Segment Start: Data to process

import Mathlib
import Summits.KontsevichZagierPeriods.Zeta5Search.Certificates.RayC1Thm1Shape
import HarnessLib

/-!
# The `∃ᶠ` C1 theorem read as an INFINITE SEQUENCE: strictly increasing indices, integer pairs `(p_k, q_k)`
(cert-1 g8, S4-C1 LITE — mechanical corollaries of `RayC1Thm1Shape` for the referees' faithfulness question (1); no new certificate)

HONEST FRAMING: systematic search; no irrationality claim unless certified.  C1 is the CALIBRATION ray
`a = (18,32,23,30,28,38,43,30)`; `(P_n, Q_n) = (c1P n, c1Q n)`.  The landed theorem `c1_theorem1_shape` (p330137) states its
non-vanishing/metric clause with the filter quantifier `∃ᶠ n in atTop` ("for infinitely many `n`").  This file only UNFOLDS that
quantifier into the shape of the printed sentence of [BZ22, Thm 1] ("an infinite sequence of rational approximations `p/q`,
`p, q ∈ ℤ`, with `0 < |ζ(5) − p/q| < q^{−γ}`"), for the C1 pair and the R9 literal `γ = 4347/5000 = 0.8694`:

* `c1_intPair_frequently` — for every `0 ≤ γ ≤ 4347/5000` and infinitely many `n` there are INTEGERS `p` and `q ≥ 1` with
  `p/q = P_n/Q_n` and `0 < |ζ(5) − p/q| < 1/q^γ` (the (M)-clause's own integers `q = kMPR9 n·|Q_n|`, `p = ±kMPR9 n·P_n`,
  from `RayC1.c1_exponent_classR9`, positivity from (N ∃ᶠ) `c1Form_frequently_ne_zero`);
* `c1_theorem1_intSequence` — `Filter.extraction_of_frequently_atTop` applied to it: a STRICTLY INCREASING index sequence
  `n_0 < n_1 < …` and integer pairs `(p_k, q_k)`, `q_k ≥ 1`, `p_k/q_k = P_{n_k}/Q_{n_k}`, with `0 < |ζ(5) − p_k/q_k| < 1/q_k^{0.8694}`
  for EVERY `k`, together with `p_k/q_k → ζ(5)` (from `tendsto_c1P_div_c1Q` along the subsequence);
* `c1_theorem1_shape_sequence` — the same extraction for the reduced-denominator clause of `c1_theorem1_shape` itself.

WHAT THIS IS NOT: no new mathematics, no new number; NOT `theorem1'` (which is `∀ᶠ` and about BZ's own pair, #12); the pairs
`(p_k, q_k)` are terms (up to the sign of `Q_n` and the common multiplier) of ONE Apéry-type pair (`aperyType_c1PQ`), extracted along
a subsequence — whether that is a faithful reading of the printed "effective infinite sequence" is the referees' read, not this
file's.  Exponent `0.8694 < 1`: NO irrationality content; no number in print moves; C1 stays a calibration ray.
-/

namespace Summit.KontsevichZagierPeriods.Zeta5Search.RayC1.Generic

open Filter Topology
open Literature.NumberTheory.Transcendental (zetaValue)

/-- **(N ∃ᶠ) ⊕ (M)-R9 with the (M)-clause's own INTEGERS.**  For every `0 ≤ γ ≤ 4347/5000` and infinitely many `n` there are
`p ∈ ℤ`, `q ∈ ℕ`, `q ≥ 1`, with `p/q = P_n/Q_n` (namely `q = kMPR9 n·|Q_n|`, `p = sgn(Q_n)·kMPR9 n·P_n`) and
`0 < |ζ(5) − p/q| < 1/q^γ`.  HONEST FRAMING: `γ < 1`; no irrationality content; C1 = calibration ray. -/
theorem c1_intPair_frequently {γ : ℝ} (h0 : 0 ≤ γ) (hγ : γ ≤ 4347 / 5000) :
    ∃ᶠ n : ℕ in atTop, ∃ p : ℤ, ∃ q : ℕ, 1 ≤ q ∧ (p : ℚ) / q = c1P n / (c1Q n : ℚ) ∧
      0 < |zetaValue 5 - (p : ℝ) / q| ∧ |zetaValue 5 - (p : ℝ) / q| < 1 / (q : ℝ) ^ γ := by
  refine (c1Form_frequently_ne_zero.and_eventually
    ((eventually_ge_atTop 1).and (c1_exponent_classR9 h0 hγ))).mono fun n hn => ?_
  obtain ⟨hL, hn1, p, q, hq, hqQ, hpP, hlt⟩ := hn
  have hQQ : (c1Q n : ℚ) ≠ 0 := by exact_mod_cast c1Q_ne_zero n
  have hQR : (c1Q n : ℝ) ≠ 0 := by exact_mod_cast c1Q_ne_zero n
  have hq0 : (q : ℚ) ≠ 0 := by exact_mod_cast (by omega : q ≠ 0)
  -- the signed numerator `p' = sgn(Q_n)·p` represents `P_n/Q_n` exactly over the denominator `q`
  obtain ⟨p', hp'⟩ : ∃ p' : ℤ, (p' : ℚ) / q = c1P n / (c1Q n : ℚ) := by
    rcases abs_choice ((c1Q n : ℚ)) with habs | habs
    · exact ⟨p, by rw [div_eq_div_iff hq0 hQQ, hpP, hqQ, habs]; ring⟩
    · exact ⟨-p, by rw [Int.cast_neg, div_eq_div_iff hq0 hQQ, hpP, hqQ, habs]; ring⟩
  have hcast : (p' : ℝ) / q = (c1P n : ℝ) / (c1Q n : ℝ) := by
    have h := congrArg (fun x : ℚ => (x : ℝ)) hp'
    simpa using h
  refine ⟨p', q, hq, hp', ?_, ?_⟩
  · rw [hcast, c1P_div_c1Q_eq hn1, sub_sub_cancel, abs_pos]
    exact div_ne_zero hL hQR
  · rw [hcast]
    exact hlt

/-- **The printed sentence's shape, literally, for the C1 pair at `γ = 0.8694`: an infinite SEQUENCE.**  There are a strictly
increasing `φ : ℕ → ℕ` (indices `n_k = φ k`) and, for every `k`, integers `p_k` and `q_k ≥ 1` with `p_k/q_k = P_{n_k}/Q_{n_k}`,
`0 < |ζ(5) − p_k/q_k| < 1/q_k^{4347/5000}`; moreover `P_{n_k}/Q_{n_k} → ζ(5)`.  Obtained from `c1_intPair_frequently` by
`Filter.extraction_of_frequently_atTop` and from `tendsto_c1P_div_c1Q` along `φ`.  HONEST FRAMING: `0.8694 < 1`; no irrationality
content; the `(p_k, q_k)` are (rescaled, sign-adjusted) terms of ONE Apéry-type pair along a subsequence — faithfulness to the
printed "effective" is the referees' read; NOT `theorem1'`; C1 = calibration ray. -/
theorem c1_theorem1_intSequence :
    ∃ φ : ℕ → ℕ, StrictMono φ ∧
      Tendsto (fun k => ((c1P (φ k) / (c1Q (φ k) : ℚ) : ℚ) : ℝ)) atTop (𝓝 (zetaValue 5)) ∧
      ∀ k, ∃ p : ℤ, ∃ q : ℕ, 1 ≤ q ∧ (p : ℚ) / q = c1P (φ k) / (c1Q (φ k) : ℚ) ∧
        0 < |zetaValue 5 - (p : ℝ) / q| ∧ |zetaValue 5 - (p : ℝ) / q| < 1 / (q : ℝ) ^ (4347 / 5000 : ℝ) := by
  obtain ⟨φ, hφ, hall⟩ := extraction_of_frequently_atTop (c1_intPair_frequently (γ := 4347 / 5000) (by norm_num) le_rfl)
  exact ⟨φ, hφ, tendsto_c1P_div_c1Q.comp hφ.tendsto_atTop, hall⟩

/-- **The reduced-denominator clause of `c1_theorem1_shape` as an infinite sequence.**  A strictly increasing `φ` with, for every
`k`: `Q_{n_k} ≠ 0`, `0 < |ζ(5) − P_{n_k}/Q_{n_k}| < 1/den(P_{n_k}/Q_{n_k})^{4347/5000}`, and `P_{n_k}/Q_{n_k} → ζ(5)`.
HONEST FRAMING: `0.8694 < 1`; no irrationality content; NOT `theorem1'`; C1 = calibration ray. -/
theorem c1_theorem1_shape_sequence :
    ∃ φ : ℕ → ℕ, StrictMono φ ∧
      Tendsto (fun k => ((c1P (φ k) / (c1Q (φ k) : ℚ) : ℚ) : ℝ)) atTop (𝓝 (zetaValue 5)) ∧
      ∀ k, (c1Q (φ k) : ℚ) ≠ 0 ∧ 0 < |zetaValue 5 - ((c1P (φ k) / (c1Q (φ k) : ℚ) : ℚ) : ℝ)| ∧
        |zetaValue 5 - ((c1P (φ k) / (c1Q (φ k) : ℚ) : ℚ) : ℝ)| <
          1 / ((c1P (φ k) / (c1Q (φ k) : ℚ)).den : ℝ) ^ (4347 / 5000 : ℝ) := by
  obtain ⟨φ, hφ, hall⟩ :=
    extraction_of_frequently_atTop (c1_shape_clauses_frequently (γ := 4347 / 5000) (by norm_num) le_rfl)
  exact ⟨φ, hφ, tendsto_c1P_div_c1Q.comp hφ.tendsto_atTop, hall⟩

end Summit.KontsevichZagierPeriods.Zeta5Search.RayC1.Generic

Segment End: Data to process
Segment Start: Data to process

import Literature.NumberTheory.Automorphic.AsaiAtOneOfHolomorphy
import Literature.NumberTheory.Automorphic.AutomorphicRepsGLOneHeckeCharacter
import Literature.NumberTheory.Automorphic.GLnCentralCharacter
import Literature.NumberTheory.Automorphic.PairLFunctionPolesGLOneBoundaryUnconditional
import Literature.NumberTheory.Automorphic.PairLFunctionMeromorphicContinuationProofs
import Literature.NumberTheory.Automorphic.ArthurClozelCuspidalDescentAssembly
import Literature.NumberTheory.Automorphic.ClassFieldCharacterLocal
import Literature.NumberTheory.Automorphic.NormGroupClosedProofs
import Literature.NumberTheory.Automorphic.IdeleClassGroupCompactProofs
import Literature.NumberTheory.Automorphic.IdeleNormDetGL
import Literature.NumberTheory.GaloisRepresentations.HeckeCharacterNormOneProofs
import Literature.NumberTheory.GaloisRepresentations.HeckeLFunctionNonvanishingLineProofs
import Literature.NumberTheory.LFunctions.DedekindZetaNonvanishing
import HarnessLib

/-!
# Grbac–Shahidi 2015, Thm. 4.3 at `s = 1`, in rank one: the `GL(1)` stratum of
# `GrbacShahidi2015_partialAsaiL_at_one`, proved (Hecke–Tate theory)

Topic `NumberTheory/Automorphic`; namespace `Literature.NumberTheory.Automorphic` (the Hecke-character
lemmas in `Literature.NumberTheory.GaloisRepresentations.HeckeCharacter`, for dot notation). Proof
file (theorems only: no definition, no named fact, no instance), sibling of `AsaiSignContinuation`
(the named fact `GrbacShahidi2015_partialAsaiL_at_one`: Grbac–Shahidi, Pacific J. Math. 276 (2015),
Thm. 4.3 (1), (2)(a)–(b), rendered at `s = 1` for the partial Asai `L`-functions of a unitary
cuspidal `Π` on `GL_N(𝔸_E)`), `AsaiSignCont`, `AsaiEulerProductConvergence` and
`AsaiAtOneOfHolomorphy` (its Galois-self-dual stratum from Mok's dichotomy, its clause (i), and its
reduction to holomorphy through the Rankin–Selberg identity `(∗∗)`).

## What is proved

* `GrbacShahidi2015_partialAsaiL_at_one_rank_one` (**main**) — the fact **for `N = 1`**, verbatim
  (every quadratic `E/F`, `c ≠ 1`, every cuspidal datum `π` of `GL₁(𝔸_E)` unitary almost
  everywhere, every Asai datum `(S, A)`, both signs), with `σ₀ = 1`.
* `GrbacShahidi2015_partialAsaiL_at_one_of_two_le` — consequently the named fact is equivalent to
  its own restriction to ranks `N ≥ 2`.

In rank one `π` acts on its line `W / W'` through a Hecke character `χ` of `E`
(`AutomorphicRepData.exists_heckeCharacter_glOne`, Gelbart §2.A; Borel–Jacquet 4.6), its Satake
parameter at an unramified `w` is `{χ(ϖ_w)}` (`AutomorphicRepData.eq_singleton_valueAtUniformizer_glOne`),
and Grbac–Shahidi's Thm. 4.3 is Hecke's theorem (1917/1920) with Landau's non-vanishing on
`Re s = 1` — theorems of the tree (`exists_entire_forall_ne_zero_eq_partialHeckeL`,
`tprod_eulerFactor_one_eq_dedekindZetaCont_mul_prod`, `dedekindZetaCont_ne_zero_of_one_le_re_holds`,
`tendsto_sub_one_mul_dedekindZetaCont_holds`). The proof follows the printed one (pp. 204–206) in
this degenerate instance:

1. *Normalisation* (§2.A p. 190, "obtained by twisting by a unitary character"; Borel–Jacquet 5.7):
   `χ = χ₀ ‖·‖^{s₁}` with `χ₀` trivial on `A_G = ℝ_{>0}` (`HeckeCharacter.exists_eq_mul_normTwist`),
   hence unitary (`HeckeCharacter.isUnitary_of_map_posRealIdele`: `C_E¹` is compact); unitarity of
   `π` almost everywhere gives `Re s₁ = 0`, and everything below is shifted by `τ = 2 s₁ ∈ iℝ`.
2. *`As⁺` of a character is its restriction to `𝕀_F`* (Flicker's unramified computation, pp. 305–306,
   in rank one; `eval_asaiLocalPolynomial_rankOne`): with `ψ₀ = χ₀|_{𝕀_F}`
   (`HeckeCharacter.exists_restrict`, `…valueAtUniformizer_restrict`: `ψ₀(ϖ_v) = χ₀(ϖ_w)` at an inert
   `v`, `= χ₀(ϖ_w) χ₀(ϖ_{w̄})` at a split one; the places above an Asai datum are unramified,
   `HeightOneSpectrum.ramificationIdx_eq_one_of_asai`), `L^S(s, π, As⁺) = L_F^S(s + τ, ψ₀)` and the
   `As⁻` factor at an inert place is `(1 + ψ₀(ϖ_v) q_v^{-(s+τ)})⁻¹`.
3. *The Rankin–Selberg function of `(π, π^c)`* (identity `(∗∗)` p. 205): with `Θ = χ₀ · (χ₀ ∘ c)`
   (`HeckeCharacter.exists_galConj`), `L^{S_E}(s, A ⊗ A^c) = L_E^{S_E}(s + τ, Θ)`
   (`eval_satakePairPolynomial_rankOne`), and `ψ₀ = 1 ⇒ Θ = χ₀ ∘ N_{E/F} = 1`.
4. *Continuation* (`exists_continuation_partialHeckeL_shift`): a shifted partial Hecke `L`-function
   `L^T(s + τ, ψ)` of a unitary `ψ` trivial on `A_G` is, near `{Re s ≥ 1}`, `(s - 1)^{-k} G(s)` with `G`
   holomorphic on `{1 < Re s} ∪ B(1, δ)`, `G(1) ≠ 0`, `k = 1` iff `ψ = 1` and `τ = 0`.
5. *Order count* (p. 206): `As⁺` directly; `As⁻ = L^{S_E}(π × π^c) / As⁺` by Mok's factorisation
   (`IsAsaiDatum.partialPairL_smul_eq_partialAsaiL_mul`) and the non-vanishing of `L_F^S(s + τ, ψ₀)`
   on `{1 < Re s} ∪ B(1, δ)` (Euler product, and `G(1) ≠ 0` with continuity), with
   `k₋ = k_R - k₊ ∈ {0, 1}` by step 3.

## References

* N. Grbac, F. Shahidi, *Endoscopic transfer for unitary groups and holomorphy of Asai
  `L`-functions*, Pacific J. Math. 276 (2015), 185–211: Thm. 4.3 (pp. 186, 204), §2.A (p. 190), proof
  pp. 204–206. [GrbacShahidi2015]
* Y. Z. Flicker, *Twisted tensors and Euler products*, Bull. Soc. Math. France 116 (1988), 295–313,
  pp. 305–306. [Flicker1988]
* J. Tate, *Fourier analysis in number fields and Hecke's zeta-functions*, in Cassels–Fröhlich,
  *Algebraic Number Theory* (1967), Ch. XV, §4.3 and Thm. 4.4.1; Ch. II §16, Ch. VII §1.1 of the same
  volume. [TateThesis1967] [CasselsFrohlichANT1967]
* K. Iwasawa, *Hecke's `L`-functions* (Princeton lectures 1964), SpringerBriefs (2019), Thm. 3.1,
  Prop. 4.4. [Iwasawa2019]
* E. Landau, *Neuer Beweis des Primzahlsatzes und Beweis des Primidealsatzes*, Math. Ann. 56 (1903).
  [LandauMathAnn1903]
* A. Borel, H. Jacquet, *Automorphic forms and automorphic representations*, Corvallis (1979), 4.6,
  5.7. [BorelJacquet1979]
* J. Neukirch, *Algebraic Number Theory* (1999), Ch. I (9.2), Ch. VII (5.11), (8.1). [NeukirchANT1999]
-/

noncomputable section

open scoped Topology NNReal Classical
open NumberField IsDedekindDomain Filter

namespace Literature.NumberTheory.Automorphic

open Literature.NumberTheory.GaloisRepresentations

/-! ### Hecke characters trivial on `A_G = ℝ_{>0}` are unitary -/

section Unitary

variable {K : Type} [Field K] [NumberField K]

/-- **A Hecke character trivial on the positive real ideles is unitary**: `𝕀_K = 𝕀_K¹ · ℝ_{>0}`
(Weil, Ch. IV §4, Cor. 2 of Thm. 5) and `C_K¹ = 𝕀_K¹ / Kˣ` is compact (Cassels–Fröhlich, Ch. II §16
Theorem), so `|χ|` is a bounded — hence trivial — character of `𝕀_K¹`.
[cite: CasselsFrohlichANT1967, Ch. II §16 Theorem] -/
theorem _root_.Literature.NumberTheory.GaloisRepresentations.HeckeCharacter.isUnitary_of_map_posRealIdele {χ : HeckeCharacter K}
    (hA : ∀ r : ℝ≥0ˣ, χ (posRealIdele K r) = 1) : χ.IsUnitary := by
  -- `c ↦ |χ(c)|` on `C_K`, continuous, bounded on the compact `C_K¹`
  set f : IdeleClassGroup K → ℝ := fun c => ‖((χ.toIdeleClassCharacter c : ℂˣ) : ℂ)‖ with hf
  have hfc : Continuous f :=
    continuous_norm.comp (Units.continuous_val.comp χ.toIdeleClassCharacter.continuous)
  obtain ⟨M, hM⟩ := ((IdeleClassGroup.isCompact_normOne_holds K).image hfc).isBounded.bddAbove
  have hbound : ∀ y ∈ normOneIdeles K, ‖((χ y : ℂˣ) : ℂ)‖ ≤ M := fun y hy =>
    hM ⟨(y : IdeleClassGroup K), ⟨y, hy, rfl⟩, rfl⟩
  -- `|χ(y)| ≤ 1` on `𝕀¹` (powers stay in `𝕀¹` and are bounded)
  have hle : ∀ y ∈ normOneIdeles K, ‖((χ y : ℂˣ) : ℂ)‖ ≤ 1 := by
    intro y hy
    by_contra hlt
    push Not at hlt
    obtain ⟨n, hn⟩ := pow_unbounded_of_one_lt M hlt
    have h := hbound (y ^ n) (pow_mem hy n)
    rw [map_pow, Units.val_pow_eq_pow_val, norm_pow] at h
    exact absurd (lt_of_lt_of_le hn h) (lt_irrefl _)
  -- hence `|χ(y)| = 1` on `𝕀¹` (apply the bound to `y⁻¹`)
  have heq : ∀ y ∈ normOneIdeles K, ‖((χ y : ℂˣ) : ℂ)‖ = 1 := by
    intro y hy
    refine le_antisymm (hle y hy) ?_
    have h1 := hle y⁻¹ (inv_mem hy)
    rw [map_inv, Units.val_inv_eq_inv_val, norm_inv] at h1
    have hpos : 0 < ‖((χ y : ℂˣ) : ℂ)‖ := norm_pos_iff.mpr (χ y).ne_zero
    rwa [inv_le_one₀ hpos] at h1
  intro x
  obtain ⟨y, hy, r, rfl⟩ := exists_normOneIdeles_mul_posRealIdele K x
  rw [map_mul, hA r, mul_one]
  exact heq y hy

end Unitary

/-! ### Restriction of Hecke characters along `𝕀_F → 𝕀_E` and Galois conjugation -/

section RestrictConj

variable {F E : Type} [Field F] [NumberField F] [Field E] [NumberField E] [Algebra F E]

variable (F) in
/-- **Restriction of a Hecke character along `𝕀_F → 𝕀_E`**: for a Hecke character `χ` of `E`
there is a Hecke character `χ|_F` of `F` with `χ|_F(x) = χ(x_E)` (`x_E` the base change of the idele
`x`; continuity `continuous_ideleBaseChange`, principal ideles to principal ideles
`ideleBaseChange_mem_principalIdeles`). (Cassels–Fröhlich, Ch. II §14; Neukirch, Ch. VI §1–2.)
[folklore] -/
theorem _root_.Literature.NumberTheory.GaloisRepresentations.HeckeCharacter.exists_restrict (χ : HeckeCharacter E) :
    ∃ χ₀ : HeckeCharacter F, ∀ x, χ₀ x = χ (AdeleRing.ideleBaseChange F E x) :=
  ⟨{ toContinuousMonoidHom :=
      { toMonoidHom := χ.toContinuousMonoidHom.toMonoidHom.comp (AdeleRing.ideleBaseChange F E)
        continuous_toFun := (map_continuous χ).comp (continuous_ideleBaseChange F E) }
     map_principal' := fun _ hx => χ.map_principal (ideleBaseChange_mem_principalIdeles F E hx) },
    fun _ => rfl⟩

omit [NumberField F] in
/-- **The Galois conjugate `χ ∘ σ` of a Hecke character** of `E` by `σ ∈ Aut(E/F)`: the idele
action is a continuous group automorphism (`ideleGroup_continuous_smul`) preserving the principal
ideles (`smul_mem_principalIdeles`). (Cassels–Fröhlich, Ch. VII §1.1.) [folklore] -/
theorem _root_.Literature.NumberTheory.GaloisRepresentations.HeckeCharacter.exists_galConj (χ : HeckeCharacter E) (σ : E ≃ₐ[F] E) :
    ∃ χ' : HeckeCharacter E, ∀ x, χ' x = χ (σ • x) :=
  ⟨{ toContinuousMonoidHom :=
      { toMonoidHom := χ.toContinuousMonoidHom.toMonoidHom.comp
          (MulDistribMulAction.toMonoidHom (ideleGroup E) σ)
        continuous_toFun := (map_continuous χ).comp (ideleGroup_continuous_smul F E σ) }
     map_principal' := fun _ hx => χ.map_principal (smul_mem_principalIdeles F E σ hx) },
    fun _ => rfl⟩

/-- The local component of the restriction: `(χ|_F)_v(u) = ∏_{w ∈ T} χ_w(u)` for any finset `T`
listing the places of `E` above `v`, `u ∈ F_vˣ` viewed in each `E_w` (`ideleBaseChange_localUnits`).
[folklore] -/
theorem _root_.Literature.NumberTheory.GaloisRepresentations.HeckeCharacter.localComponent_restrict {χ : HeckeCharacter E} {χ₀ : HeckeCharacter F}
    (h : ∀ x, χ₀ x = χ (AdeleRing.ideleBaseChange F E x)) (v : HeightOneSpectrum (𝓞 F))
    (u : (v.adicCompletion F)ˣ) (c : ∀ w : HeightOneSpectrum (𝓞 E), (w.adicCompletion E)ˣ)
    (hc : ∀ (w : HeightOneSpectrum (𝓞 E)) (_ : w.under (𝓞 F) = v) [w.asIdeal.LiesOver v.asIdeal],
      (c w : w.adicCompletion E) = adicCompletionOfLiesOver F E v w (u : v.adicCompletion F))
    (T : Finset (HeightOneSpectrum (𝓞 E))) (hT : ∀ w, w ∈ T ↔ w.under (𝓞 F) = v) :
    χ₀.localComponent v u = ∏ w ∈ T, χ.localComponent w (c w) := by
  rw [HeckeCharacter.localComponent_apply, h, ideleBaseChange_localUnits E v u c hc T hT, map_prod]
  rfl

Segment End: Data to process

▶ _Directions for this task_:
Your answer should consist of the lines from the line with "J. Tate, *Fourier" to the line with "5.7. [BorelJacquet1979]" above, repeated exactly, both ends included.

▶ _Task response_:
* J. Tate, *Fourier analysis in number fields and Hecke's zeta-functions*, in Cassels–Fröhlich,
  *Algebraic Number Theory* (1967), Ch. XV, §4.3 and Thm. 4.4.1; Ch. II §16, Ch. VII §1.1 of the same
  volume. [TateThesis1967] [CasselsFrohlichANT1967]
* K. Iwasawa, *Hecke's `L`-functions* (Princeton lectures 1964), SpringerBriefs (2019), Thm. 3.1,
  Prop. 4.4. [Iwasawa2019]
* E. Landau, *Neuer Beweis des Primzahlsatzes und Beweis des Primidealsatzes*, Math. Ann. 56 (1903).
  [LandauMathAnn1903]
* A. Borel, H. Jacquet, *Automorphic forms and automorphic representations*, Corvallis (1979), 4.6,
  5.7. [BorelJacquet1979]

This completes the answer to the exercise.